::: LISTED RECORDS
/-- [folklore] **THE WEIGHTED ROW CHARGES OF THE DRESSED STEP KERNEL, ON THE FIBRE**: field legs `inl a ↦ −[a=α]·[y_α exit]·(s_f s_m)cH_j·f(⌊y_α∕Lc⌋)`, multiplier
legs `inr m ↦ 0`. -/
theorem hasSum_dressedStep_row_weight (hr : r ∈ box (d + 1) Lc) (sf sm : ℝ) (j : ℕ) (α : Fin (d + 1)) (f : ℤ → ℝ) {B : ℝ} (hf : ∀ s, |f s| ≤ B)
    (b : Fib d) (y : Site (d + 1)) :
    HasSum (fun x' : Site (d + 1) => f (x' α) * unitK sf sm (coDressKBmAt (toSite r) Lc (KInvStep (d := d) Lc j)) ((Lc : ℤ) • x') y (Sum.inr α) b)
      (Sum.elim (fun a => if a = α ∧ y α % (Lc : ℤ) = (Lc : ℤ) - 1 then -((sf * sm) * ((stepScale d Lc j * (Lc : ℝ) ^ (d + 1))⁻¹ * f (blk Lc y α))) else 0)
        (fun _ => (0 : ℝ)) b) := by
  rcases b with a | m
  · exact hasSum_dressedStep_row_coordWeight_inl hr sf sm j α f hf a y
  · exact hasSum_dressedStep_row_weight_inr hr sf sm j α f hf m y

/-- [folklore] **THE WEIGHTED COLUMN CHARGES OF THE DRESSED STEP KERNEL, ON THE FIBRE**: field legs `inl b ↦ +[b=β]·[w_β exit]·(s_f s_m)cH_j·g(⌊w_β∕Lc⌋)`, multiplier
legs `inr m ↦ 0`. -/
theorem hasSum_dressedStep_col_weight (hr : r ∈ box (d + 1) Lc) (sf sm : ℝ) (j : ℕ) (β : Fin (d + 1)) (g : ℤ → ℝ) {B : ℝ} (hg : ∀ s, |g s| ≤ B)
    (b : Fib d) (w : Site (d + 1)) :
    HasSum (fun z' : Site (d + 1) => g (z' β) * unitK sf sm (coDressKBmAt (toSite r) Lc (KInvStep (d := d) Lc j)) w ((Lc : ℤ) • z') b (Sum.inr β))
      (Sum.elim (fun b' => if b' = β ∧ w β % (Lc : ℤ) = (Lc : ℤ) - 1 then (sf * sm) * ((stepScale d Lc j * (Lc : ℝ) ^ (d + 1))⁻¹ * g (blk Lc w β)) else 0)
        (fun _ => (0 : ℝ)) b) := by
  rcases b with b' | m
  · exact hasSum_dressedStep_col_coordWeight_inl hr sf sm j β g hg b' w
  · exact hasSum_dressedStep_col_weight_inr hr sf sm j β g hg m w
::::::
**TASK DIRECTIONS:**
Copy out, word for word, the part of the entries above that begins at the line with "WEIGHTED COLUMN CHARGES" and ends at the line with "HasSum (fun z'", including both.

**YOUR SOLUTION:**
/-- [folklore] **THE WEIGHTED COLUMN CHARGES OF THE DRESSED STEP KERNEL, ON THE FIBRE**: field legs `inl b ↦ +[b=β]·[w_β exit]·(s_f s_m)cH_j·g(⌊w_β∕Lc⌋)`, multiplier
legs `inr m ↦ 0`. -/
theorem hasSum_dressedStep_col_weight (hr : r ∈ box (d + 1) Lc) (sf sm : ℝ) (j : ℕ) (β : Fin (d + 1)) (g : ℤ → ℝ) {B : ℝ} (hg : ∀ s, |g s| ≤ B)
    (b : Fib d) (w : Site (d + 1)) :
    HasSum (fun z' : Site (d + 1) => g (z' β) * unitK sf sm (coDressKBmAt (toSite r) Lc (KInvStep (d := d) Lc j)) w ((Lc : ℤ) • z') b (Sum.inr β))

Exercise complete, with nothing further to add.